MATERIAL PROVIDED:
=== Begin Enclosure ===
import Summits.SmoothPoincare4.SmoothPoincare4.Theorems.EntropyRungRicciFlowBlowupLimitOfCompactness
import Summits.SmoothPoincare4.SmoothPoincare4.Theorems.EntropyRungChangGurskyYangOfGvPathFacts
import Literature.Geometry.Riemannian.ChangGurskyYang
import HarnessLib

/-!
# Route EntropyRung · crux `ChangGurskyYang` — the crux modulo its five one-fact leaves

Skeleton r9 of line `margerin-cone-hamilton-rails` (continuation lead c3, crux stmt-SmoothPoincare4-10834)
has exactly five `sorry`s, each ONE named Literature fact of the debt queue: Hamilton's compactness theorem
for Ricci flows in the time-zero-slice form `hamilton_compactness_ricciFlow_slice_four` (flow leaf: via
`ricciFlow_blowupLimit_four_of_hamiltonCompactness`, `EntropyRungRicciFlowBlowupLimitOfCompactness.lean`,
p115618) and the four Gursky–Viaclovsky weighted-path facts `gurskyViaclovsky_gradientEstimate_weighted_four`,
`gurskyViaclovsky_hessianEstimate_weighted_four`, `gurskyViaclovsky_pathOpen_weighted_four`,
`gurskyViaclovsky_pathClosed_weighted_four` (σ₂ leaf: CGY Thm. 1.4 via
`changGurskyYang_theorem14_four_of_gvPathFacts`, `EntropyRungChangGurskyYangOfGvPathFacts.lean`, p108727).
This file is the one-line closing certificate of that state: the crux (both route decls) and the
Literature fact `changGurskyYang_sphere_four` it restates, from the five facts. No `sorry`, no definition.
-/

noncomputable section

-- every `Summit.SmoothPoincare4.SmoothPoincare4.…` name repeats the summit = sub-problem segment (D-0017 layout)
set_option linter.dupNamespace false

namespace Summit.SmoothPoincare4.SmoothPoincare4.Theorems.MargerinRails

open Literature.Geometry.Riemannian
open Summit.SmoothPoincare4.SmoothPoincare4.Theses.EntropyRung (ChangGurskyYang)
open Summit.SmoothPoincare4.SmoothPoincare4.Theorems.GvContinuityPath
  (changGurskyYang_theorem14_four_of_gvPathFacts)

/-- **The crux `EntropyRung.ChangGurskyYang` from its five one-fact leaves**: Hamilton's 1995
compactness theorem (time-zero slice, Morgan–Tian volume form) and the four Gursky–Viaclovsky
weighted-path facts (a priori `C¹`, `C²` estimates, openness, closedness of the solvable set) — the
composition of `ChangGurskyYang_of_hamiltonCompactness_of_theorem14` (p115618) with
`changGurskyYang_theorem14_four_of_gvPathFacts` (p108727); everything else of Chang–Gursky–Yang's
Theorem A (Chern–Gauss–Bonnet, `χ ≥ 2`, Margerin's sharp weak pinching along Hamilton's ODE, the tensor
maximum principle transfer, maximal existence, point picking, Perelman's no local collapsing, the round
recognition of the blow-up limit, Killing–Hopf, `π₁(ℝP⁴) ≠ 1`, the continuity method around the four GV
facts) being theorems of the tree. [cite: ChangGurskyYang2003, §2, p. 121]
[cite: Hamilton1995Compactness, Thm. 1.2] [cite: GurskyViaclovsky2003, Props. 2, 5, 6 and §5] -/
theorem ChangGurskyYang_of_fiveFacts :
    hamilton_compactness_ricciFlow_slice_four →
    gurskyViaclovsky_gradientEstimate_weighted_four → gurskyViaclovsky_hessianEstimate_weighted_four →
    gurskyViaclovsky_pathOpen_weighted_four → gurskyViaclovsky_pathClosed_weighted_four →
    ChangGurskyYang :=
  fun hF hG hH hO hC ↦ ChangGurskyYang_of_hamiltonCompactness_of_theorem14 hF
    (changGurskyYang_theorem14_four_of_gvPathFacts hG hH hO hC)

/-- The same for the item's second route decl `WeylBudget.ChangGurskyYang` (the same proposition).
[cite: ChangGurskyYang2003, Thm. A] -/
theorem ChangGurskyYang_weylBudget_of_fiveFacts :
    hamilton_compactness_ricciFlow_slice_four →
    gurskyViaclovsky_gradientEstimate_weighted_four → gurskyViaclovsky_hessianEstimate_weighted_four →
    gurskyViaclovsky_pathOpen_weighted_four → gurskyViaclovsky_pathClosed_weighted_four →
      Summit.SmoothPoincare4.SmoothPoincare4.Theses.WeylBudget.ChangGurskyYang :=
  ChangGurskyYang_of_fiveFacts

/-- **The Literature named fact `changGurskyYang_sphere_four` (Chang–Gursky–Yang 2003, Thm. A, simply
connected `scal > 0` case — the text the crux inlines verbatim) from the same five facts**, for the
fact's other consumers (route WeylBudget, line `cgy-variance-pivot` of crux `CompactShrinkerGap`).
[cite: ChangGurskyYang2003, Thm. A and §2, p. 121] -/
theorem changGurskyYang_sphere_four_of_fiveFacts :
    hamilton_compactness_ricciFlow_slice_four →
    gurskyViaclovsky_gradientEstimate_weighted_four → gurskyViaclovsky_hessianEstimate_weighted_four →
    gurskyViaclovsky_pathOpen_weighted_four → gurskyViaclovsky_pathClosed_weighted_four →
      changGurskyYang_sphere_four :=
  ChangGurskyYang_of_fiveFacts

end Summit.SmoothPoincare4.SmoothPoincare4.Theorems.MargerinRails

end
=== End Enclosure ===
WHAT TO DO:
Copy every line of the data that carries the word "EntropyRungChangGurskyYangOfGvPathFacts".

REPLY TO THE TASK:
import Summits.SmoothPoincare4.SmoothPoincare4.Theorems.EntropyRungChangGurskyYangOfGvPathFacts
`changGurskyYang_theorem14_four_of_gvPathFacts`, `EntropyRungChangGurskyYangOfGvPathFacts.lean`, p108727).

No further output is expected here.